Would you work out how many of the lines below hold "abstract" and reply with nothing but the number?

------------------------------------------------------------------------

import Literature.Claims.NS.Permana2026
import Literature.Analysis.FluidPDE.ClassicalSobolevUniqueness
import HarnessLib

/-!
# Claim skeleton (D-0090 NS-CLAIMS, C148): Fulber, Zenodo 18411774 «Version 3.0 — Complete Proof» (2026) —
# «Global Regularity of 3D Navier-Stokes via the Alignment Gap Mechanism»

Typed skeleton of Douglas H. M. Fulber, *Global Regularity of 3D Navier-Stokes via the Alignment Gap Mechanism*,
Zenodo record 18411774 (created 2026-01-29), TEXT OF RECORD = file `navier-final.pdf` («Version 3.0 — Complete
Proof», 5 pp., PDF page = printed page, sha256[:16] `68dd52af9c58523b`; bib `Fulber2026`), lead RULINGS v1.35 (6).
Cell `ns-claims`, typist `ns-claims-typist-3 g5`; sources `run/shared/lean/pub/ns-claims/sources/Fulber2026/`
(LOCATORS.md by `ns-claims-lit-1 g9`; the two-column Word PDF loses its displays in the text layer — every display
below was read on the 120-dpi renders `renders/p001–p004.png`); «p. N l. M» = `pages/pNNN.txt` line, «(col.)» the
render column. UNREFEREED CLAIM under adjudication — NOTHING in this file asserts a printed step: the paper's
statements are `def … : Prop`; the `theorem`s are kernel relations (composition of the paper's OWN chain, the
Clay link, the identity with the C119 `Permana2026` headline), and discharges of steps that are classical AS TYPED.
Same-record LINEAGE, not typed: `FORMAL_PROOF_LATEX.tex` (a LaTeX variant with different constants — `δ₀ =
κ/(1+κ) ≈ 0.022`, no time average — recorded in CARD §1), `paper.pdf` / `navier.pdf` (Version 2.0).

## The claimed statement (verbatim, p. 1 box «Main Theorem (Global Regularity)»)

«For any u₀ ∈ H^s(ℝ³) with s > 5/2 and ∇·u₀ = 0, the Navier-Stokes equations admit a unique global solution:
u ∈ C([0,∞); H^s) ∩ C^∞((0,∞) × ℝ³)» for the unforced system «∂ₜu + (u·∇)u = −∇p + νΔu, ∇·u = 0» on ℝ³ (p. 1
§I); abstract: «We prove global regularity … with smooth initial data of finite energy … This resolves the Clay
Millennium Problem for Navier-Stokes.»

RENDERING (precedent C119 `Permana2026`, C17 `Chae2007` — the «alignment-law family» vocabulary is REUSED BY
NAME): data = `Chae2007.IsDatum` (smooth, divergence free, all `L²` Sobolev norms finite = `H^∞ ⊂ H^s`; restricting
the data of a `∀`-claim WEAKENS it), solutions = the Beale–Kato–Majda class `Chae2007.IsLocalSolution ν T v₀ u p`
(classical on `ℝ³ × [0,T)`, all Sobolev norms bounded on compact sub-slabs) / `Chae2007.IsGlobalSolution`;
`ClaimedTheorem` = existence of a global class solution for every datum and every `ν > 0` — LITERALLY the C119
headline (`claimed_iff_permana`); «unique» typed separately (`ClaimedUniqueness`, classical in the class and
DISCHARGED below from the tree's `IsClassicalNSSolutionOn.eq_of_hasBoundedSobolevNormsOn`).

## Clay delta (reference `Literature.Claims.NS.ClayVariants`, axes Δ1–Δ8)

Nearest: (A) `clayR3`. Δ1 ℝ³ =; Δ2 NS, `ν > 0` (p. 1 «νΔu»; ν's positivity implicit) =; Δ3 `f ≡ 0` =; Δ4 data
«u₀ ∈ H^s(ℝ³), s > 5/2» / abstract «smooth initial data of finite energy» — WIDER than Fefferman's class (4)
(typed over `IsDatum ⊃` Schwartz data: the claim implies the (A)-type conclusion for Clay data); Δ5/Δ6 «unique
global solution u ∈ C([0,∞);H^s) ∩ C^∞((0,∞)×ℝ³)» — smoothness AT `t = 0`, the pressure and the energy clause (7)
are not in the sentence (classical in the BKM class: `clay_of_claimed` PROVED via the C119 door
`Permana2026.clay_of_claimed`); Δ7 all `t ≥ 0` =. No residual delta beyond the rendering.

## Vocabulary (p. 1 §II, p. 2 Thm 3.2, p. 3 §V) — eigenvector-free where the print allows

`S = ½(∇u + ∇uᵀ)`, eigenvalues `λ₁ ≥ λ₂ ≥ λ₃`, «incompressibility requires λ₁ + λ₂ + λ₃ = 0», `αᵢ = (ω̂·eᵢ)²`,
`Σαᵢ = 1`, `σ = ω̂ᵀSω̂ = Σαᵢλᵢ` (p. 1). Rendered: `λ₁(x)` = the top of the Rayleigh quotient `⟨e, Du(x) e⟩`,
`‖e‖ = 1` (`topEig`; `⟨e, Du e⟩ = ⟨e, S e⟩`), `λ₃(x)` = its bottom (`botEig`), `λ₂ := −λ₁ − λ₃` (trace zero);
`σ|ω|² = ⟨ω, Du ω⟩`, so `∫σ|ω|² = Permana2026.stretch`; a «top eigenvector field» is any unit field attaining the
top Rayleigh value (`IsTopEigvec`), and `α₁|ω|² = ⟨ω, e₁⟩²`; enstrophy-weighted averages `⟨g⟩_Ω = ∫g|ω|²/∫|ω|²`
(p. 3; `Ω` of the print = `½‖ω‖²₂ = enstrophy/2`, junk `0` for an irrotational slice).

## Step list (printed chain FIG. 2 p. 2 «6 steps»: Thm 3.2 → Lemma 5.1 → enstrophy control → geometric bound →
## BKM → Q.E.D.; §VII = «full proof» of Thm 3.2)

* `Step1_Thm32` — **Theorem 3.2 (Alignment Gap) p. 2 (right col. box)**, typed AS BOXED («for any smooth solution
  … on [0,T)», every `T`): time–space average of `α₁` ≤ `1 − δ₀`, `δ₀ = δ₀(ν) ∈ (0,1)` («≈ 2/3»). Typist's flag:
  SUSPICIOUS (for every `T` it contradicts data with `ω` aligned with a simple top eigenvector of its own strain;
  §VII 7.3 p. 4 itself only reaches «≤ 1 − δ₀/2 for T sufficiently large» — `Step1w_Thm32asProved`).
* Lemma 3.1 (Pressure Dominance) p. 2 and §VII 7.1–7.3 pp. 3–4 (the «proof» of Thm 3.2: `dα₁/dt = 2α₁(1−α₁)𝒢 +
  R_vort + R_press`, `R_vort ∼ +|ω|²α₁/Δλ`, `R_press ∼ −C_H|ω|²α₁/Δλ`, «Key result |R_press| ≥ (L/a)|R_vort|»,
  Lamb–Oseen scalings, `τ_high ≤ C/(γδ₀)`) are NOT TYPED: the symbols `𝒢, R_vort, R_press, Δλ, L, a, γ, ω*` are
  undefined in print and every relation is a «∼» (recorded in CARD §5 / LOCATORS §1 as the printed support of Step 1).
* `Step12_glue` — Step 1 → Step 2 of FIG. 2: the TIME-averaged bound of Thm 3.2 is used in Lemma 5.1 as a bound AT
  EACH TIME (`⟨α₁⟩_Ω ≤ 1 − δ₀`); typed as the implication the chain needs (unprinted; flag: unfilled gap).
* `Step2_L51` — **Lemma 5.1 p. 3 (box)** at the printed (spatially averaged) grain, non-strict (charitable);
  `Step2_L51Abs_a` / `Step2_L51Abs_b` — the two displays of its one-line proof at the real-number grain («Since
  σ = Σαᵢλᵢ and λ₁ ≥ λ₂: σ ≤ α₁λ₁ + (1−α₁)λ₂ < λ₁ whenever α₁ < 1»): (a) PROVED below; (b) the second printed
  inequality `(1−δ₀)λ₁ + δ₀λ₂ < (1 − δ₀/2)λ₁` needs `λ₂ < λ₁/2`, which trace-freeness does not give (flag: suspicious).
* `Step3a_EnstrophyEq` — «dΩ/dt = 2Ω⟨σ⟩_Ω − ν‖∇ω‖²» p. 3 = the C119 identity (20) BY NAME (`Permana2026.Step_4`).
* `Step3b_Lambda1Estimate` — «the standard estimate ⟨λ₁⟩_Ω ≲ ‖∇ω‖^{3/2}/Ω^{1/2}» p. 3 (flag: suspicious — not
  scale-invariant: the classical bound carries `‖ω‖₂^{1/2}`, i.e. `Ω^{1/4}`, in the denominator).
* `Step3c_Riccati` — «Optimizing over ‖∇ω‖: dΩ/dt ≤ C′(1−δ₀/2)⁴Ω²/ν³» p. 3, typed as displayed along solutions;
  `Step3c_inference` — its printed derivation «Using Lemma 5.1 and the standard estimate» (3a + 3b ⇒ 3c).
* `Step3d_BoundedFromRiccati` — «The reduced coefficient (1 − δ₀/2)⁴ < 1 slows growth, and refined analysis yields
  bounded Ω_max» p. 3: the inference from the Riccati inequality to a uniform bound, at the real-function grain
  (flag: UNFILLED GAP — no «refined analysis» is printed; the comparison ODE blows up in finite time).
* `Step3_inference` — Step 2 → Step 3 of FIG. 2 as consumed: 3b + 3d turn the per-time stretching reduction into
  «Ω(t) ≤ Ω_max» along the solution.
* `Step4_GeometricBound` — «‖ω‖_{L∞} ≲ Ω_max^{3/2}/(E₀ν) … follows from energy and enstrophy constraints on
  concentration geometry [2,9]» p. 3 (flag: suspicious — false by spatial scaling for fields; no proof printed).
* `Step5_BKM` — «From Step 4: ‖ω‖_∞ ≤ M < ∞, so ∫₀ᵀ‖ω‖_∞ ≤ MT < ∞ for all T. No singularity can form. Q.E.D.»
  p. 3 (Beale–Kato–Majda 1984): TRUE-type in the class (tree `MajdaBertozzi2002_bkmAprioriH3_holds`).
* Composition `claim_of_steps` (with `Chae2007.Step_1`, Kato's dichotomy, kernel-true) and `clay_of_claimed` PROVED;
  `claimedUniqueness_holds`, `step2_L51Abs_a_holds` PROVED.

WHAT THIS IS NOT: not a claim about NS regularity or blow-up; not a claim about any author beyond the typed
locator.
-/

noncomputable section

open Set Function Filter MeasureTheory
open scoped Topology ENNReal NNReal ContDiff RealInnerProductSpace

namespace Literature.Claims.NS.Fulber2026

open Literature.Analysis.FluidPDE
open Literature.Claims.NS.Chae2007 (IsDatum IsLocalSolution IsGlobalSolution BlowsUpAt l2Norm)
open Literature.Claims.NS.Permana2026 (enstrophy gradVortSq supVort stretch)

/-! ### Vocabulary (p. 1 §II; p. 3 §V) -/

/-- `λ₁` of the strain at a point, eigenvector-free: the TOP of the Rayleigh quotient `⟨e, A e⟩` over unit vectors
(`⟨e, A e⟩ = ⟨e, S e⟩` for `S = ½(A + Aᵀ)`; p. 1 §II «eigenvalues λ₁ ≥ λ₂ ≥ λ₃»). [cite: Fulber2026, §II p.1] -/
def topEig (A : EuclideanSpace ℝ (Fin 3) →L[ℝ] EuclideanSpace ℝ (Fin 3)) : ℝ :=
  sSup ((fun e => ⟪e, A e⟫) '' Metric.sphere (0 : EuclideanSpace ℝ (Fin 3)) 1)

/-- `λ₃` of the strain at a point: the BOTTOM of the Rayleigh quotient. [cite: Fulber2026, §II p.1] -/
def botEig (A : EuclideanSpace ℝ (Fin 3) →L[ℝ] EuclideanSpace ℝ (Fin 3)) : ℝ :=
  sInf ((fun e => ⟪e, A e⟫) '' Metric.sphere (0 : EuclideanSpace ℝ (Fin 3)) 1)

/-- `λ₂ := −λ₁ − λ₃` («Incompressibility requires λ₁ + λ₂ + λ₃ = 0», p. 1 §II; valid for trace-free strain,
i.e. along divergence-free fields). [cite: Fulber2026, §II p.1] -/
def midEig (A : EuclideanSpace ℝ (Fin 3) →L[ℝ] EuclideanSpace ℝ (Fin 3)) : ℝ :=
  -topEig A - botEig A

/-- A unit vector attaining the top Rayleigh value of `A` = a unit top eigenvector `e₁` of the symmetric part
(p. 1 §II «eigenvectors e₁, e₂, e₃»; §VI p. 3: when `λ₁ = λ₂` any unit vector of the top eigenspace qualifies).
[cite: Fulber2026, §II p.1; §VI p.3] -/
def IsTopEigvec (A : EuclideanSpace ℝ (Fin 3) →L[ℝ] EuclideanSpace ℝ (Fin 3))
    (e : EuclideanSpace ℝ (Fin 3)) : Prop :=
  ‖e‖ = 1 ∧ ⟪e, A e⟫ = topEig A

/-- The enstrophy-weighted spatial average `⟨g⟩_Ω := ∫ g|ω|² dx / ∫ |ω|² dx` of a scalar field at time `t`
(Thm 3.2 p. 2 inner quotient; Lemma 5.1 / Step 2→3 p. 3 «⟨·⟩_Ω»); junk `0` on an irrotational slice.
[cite: Fulber2026, Thm 3.2 p.2; §V p.3] -/
def avgW (u : ℝ → EuclideanSpace ℝ (Fin 3) → EuclideanSpace ℝ (Fin 3)) (t : ℝ)
    (g : EuclideanSpace ℝ (Fin 3) → ℝ) : ℝ :=
  (∫ x, g x * ‖curl (u t) x‖ ^ 2) / enstrophy u t

/-- `⟨λ₁⟩_Ω(t)` (p. 3). [cite: Fulber2026, Lemma 5.1 p.3] -/
def lam1Avg (u : ℝ → EuclideanSpace ℝ (Fin 3) → EuclideanSpace ℝ (Fin 3)) (t : ℝ) : ℝ :=
  avgW u t fun x => topEig (fderiv ℝ (u t) x)

/-- `⟨λ₂⟩_Ω(t)` (p. 3). [cite: Fulber2026, Lemma 5.1 p.3] -/
def lam2Avg (u : ℝ → EuclideanSpace ℝ (Fin 3) → EuclideanSpace ℝ (Fin 3)) (t : ℝ) : ℝ :=
  avgW u t fun x => midEig (fderiv ℝ (u t) x)

/-- `⟨σ⟩_Ω(t) = ∫σ|ω|² / ∫|ω|²` with `σ|ω|² = ω̂ᵀSω̂·|ω|² = ⟨ω, ∇u ω⟩` (p. 1 «σ = ω̂ᵀSω̂»; p. 3 «dΩ/dt =
2Ω⟨σ⟩_Ω − ν‖∇ω‖²»): the C119 stretching integral over the enstrophy. [cite: Fulber2026, §II p.1; §V p.3] -/
def sigmaAvg (u : ℝ → EuclideanSpace ℝ (Fin 3) → EuclideanSpace ℝ (Fin 3)) (t : ℝ) : ℝ :=
  stretch u t / enstrophy u t

/-- `⟨α₁⟩_Ω(t) = ∫α₁|ω|²dx / ∫|ω|²dx` for a chosen top-eigenvector field `e` (`α₁|ω|² = (ω̂·e₁)²|ω|² = ⟨ω, e₁⟩²`,
p. 1 «αᵢ = (ω̂·eᵢ)²»; Thm 3.2 p. 2). [cite: Fulber2026, §II p.1; Thm 3.2 p.2] -/
def alpha1Avg (u : ℝ → EuclideanSpace ℝ (Fin 3) → EuclideanSpace ℝ (Fin 3))
    (e : ℝ → EuclideanSpace ℝ (Fin 3) → EuclideanSpace ℝ (Fin 3)) (t : ℝ) : ℝ :=
  avgW u t fun x => ⟪curl (u t) x, e t x⟫ ^ 2 / ‖curl (u t) x‖ ^ 2

/-- `e` is a field of unit top eigenvectors of the strain along `u` on `[0,T)` (every slice, every point).
[cite: Fulber2026, §II p.1] -/
def IsTopEigvecField (T : ℝ) (u e : ℝ → EuclideanSpace ℝ (Fin 3) → EuclideanSpace ℝ (Fin 3)) : Prop :=
  ∀ t ∈ Ico 0 T, ∀ x, IsTopEigvec (fderiv ℝ (u t) x) (e t x)

/-- The print's `Ω(t) = ½‖ω(·,t)‖²_{L²}` (normalisation fixed by «dΩ/dt = 2Ω⟨σ⟩_Ω − ν‖∇ω‖²», p. 3).
[cite: Fulber2026, §V p.3] -/
def Ens (u : ℝ → EuclideanSpace ℝ (Fin 3) → EuclideanSpace ℝ (Fin 3)) (t : ℝ) : ℝ :=
  enstrophy u t / 2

------------------------------------------------------------------------

Written response ::
2